GIVEN ENTRIES:
——————

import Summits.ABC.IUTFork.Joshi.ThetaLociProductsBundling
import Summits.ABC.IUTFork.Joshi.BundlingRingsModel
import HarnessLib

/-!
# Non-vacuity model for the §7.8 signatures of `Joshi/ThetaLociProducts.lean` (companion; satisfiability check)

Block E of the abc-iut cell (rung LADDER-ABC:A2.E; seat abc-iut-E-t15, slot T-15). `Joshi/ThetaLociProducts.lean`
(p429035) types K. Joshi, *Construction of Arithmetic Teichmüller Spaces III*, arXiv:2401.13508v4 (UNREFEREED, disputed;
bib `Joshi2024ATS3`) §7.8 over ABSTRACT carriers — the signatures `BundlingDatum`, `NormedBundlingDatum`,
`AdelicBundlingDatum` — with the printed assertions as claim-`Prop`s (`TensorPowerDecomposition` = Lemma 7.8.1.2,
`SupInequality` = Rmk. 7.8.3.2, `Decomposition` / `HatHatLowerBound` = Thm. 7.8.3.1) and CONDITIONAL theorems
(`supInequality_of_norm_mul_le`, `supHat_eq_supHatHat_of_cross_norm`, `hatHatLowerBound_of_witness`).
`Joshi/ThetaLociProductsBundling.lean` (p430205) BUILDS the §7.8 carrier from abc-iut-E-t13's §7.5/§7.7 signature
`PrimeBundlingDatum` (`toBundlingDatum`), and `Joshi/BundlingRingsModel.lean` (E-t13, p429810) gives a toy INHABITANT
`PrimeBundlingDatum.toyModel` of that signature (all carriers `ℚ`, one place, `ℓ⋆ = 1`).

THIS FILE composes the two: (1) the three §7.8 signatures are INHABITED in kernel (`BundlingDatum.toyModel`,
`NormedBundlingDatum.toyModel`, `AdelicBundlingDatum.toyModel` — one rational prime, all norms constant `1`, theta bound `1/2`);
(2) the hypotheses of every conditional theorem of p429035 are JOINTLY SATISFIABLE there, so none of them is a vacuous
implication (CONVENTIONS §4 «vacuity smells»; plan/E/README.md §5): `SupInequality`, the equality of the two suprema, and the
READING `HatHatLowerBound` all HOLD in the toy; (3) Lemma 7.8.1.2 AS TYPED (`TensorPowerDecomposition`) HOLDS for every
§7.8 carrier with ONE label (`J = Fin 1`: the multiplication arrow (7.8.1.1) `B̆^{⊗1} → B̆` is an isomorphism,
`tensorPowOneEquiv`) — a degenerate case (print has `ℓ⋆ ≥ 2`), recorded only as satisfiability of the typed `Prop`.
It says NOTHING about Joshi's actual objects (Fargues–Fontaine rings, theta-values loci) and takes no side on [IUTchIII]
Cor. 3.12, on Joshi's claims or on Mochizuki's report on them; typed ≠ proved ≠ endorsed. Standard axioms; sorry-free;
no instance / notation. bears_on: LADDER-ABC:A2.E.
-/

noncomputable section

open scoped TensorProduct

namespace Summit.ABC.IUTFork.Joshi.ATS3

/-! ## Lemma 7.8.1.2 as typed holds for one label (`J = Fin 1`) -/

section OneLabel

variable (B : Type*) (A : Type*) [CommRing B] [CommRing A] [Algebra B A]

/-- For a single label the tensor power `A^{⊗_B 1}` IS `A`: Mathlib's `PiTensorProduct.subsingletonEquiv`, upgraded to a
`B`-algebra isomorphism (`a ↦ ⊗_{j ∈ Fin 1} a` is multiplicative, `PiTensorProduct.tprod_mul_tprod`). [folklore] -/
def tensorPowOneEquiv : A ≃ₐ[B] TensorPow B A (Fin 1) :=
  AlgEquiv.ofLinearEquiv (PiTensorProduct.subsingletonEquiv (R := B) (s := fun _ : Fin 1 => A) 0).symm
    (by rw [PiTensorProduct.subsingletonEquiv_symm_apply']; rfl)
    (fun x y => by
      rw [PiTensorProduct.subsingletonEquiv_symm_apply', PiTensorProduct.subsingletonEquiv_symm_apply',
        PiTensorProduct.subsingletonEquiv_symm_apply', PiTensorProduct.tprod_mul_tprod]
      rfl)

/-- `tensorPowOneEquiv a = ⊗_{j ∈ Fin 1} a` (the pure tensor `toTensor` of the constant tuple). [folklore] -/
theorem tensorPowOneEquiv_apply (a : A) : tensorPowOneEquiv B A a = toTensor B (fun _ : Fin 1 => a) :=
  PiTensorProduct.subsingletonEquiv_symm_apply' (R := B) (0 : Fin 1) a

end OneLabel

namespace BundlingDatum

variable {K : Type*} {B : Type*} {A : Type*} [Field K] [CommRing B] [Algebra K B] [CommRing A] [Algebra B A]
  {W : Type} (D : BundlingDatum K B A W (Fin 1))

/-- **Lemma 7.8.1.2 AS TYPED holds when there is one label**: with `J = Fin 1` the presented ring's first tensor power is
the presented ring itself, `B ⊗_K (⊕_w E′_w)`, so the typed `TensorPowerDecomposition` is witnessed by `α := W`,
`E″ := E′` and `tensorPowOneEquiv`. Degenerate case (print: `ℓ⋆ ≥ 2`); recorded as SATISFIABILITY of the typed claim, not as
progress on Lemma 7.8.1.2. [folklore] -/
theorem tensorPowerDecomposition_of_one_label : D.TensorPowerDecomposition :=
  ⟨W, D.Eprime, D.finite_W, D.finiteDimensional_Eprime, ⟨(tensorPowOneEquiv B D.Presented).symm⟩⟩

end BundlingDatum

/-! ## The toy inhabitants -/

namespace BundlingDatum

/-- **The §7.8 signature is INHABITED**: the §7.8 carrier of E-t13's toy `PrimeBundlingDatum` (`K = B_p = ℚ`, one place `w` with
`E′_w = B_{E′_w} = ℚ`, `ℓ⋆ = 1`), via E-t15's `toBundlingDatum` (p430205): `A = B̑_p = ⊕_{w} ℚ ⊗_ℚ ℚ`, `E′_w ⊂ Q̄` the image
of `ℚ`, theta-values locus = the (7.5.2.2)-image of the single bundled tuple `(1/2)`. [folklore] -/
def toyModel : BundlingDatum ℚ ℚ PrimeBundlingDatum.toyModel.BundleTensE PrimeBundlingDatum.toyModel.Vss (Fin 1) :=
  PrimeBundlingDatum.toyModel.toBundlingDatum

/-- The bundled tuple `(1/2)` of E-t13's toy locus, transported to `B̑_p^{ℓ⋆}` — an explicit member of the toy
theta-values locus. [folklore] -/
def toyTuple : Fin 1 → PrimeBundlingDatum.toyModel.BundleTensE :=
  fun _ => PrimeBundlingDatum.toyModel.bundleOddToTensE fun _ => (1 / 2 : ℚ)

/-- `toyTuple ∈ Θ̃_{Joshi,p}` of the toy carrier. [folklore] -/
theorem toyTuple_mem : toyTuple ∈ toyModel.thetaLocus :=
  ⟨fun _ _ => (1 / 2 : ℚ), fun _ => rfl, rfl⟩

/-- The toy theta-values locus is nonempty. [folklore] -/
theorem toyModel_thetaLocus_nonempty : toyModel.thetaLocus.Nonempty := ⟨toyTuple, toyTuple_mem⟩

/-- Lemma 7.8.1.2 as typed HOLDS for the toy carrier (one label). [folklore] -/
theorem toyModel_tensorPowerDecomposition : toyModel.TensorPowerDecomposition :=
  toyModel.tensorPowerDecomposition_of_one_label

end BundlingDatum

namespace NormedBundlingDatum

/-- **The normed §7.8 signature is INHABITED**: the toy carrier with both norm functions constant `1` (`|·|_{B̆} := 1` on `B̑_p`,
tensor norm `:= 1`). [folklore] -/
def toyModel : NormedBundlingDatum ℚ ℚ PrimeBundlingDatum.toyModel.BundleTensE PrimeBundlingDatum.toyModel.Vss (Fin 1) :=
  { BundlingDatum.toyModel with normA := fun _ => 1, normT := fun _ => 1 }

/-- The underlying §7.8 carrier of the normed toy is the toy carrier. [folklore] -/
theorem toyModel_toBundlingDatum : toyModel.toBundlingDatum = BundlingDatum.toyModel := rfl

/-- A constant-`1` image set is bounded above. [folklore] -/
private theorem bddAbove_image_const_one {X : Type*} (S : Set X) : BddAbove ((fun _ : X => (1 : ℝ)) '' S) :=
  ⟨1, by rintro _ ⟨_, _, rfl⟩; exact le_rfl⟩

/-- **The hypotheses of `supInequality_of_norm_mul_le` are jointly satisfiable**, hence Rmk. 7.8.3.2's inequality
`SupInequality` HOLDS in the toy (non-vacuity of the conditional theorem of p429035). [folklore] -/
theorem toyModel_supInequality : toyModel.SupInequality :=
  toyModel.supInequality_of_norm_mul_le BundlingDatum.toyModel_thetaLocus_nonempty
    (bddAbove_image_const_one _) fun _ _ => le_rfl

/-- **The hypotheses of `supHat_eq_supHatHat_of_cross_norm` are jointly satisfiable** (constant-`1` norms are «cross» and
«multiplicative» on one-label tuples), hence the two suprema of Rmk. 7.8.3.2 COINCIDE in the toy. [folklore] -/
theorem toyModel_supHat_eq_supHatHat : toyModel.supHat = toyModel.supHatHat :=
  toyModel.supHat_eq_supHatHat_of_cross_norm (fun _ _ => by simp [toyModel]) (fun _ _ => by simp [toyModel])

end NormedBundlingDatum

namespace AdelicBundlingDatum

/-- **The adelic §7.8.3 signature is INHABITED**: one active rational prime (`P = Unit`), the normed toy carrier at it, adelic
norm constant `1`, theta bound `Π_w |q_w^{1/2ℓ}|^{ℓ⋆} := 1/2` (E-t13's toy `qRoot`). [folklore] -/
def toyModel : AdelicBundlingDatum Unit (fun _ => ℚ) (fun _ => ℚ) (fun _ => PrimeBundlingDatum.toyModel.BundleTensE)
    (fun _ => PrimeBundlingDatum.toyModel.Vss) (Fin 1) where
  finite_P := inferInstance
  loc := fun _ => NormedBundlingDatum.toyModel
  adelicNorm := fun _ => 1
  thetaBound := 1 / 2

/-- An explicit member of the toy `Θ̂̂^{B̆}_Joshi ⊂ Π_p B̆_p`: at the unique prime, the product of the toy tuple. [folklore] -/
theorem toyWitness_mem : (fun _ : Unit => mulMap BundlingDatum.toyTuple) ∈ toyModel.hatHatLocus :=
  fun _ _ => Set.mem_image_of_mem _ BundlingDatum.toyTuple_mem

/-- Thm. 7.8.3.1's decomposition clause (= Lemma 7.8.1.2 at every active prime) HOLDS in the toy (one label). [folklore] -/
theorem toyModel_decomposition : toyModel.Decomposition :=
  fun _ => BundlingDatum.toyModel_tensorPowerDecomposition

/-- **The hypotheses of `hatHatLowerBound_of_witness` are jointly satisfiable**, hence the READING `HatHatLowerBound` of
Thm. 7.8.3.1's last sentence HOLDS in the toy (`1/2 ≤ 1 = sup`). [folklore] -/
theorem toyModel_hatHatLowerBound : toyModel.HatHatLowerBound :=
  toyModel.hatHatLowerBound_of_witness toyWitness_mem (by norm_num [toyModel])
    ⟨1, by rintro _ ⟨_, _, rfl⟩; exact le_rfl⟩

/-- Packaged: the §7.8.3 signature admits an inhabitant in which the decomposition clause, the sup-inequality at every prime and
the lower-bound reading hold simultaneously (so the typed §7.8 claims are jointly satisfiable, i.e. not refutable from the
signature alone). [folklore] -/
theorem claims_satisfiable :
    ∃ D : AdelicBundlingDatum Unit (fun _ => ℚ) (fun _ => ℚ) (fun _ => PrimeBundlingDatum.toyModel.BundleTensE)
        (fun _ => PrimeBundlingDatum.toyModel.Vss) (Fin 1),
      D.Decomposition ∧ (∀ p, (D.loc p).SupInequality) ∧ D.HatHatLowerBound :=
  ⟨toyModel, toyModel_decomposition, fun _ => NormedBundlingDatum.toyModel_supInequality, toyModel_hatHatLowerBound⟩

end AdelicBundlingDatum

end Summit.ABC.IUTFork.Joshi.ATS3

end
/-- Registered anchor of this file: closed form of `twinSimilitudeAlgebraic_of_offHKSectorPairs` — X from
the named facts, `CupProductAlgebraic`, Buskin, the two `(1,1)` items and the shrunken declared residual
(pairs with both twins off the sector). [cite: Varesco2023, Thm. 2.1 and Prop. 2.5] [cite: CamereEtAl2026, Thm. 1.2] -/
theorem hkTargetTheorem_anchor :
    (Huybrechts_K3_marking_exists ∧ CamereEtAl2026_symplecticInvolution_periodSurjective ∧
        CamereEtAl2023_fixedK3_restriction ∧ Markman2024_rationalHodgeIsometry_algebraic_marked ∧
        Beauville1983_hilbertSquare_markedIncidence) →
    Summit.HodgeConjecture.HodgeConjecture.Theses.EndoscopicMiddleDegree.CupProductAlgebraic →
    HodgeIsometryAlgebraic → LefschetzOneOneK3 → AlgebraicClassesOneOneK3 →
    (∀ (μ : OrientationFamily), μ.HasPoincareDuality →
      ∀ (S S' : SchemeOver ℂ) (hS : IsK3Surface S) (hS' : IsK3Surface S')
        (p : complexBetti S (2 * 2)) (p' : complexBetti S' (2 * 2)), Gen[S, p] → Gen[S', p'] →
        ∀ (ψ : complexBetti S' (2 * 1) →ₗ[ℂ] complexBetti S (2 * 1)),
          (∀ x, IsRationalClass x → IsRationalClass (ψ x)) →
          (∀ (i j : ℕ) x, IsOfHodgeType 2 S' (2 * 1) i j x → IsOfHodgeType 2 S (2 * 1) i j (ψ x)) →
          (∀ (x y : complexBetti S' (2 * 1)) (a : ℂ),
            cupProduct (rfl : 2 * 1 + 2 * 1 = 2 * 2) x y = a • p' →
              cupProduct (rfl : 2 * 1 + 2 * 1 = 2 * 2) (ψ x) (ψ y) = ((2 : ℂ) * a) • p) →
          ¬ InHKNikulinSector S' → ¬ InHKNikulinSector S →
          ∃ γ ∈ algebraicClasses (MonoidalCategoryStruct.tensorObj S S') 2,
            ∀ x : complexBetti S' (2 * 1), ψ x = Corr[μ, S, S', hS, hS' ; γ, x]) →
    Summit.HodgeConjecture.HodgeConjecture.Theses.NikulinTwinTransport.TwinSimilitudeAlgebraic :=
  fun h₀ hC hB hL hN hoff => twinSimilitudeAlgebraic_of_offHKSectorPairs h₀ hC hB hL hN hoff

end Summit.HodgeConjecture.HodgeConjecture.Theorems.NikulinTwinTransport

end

——————

WHAT TO PRODUCE:
Where a line of the data above includes the string "from", pull it out.

COMPLETED EXERCISE:
`Joshi/ThetaLociProductsBundling.lean` (p430205) BUILDS the §7.8 carrier from abc-iut-E-t13's §7.5/§7.7 signature
the lower-bound reading hold simultaneously (so the typed §7.8 claims are jointly satisfiable, i.e. not refutable from the
/-- Registered anchor of this file: closed form of `twinSimilitudeAlgebraic_of_offHKSectorPairs` — X from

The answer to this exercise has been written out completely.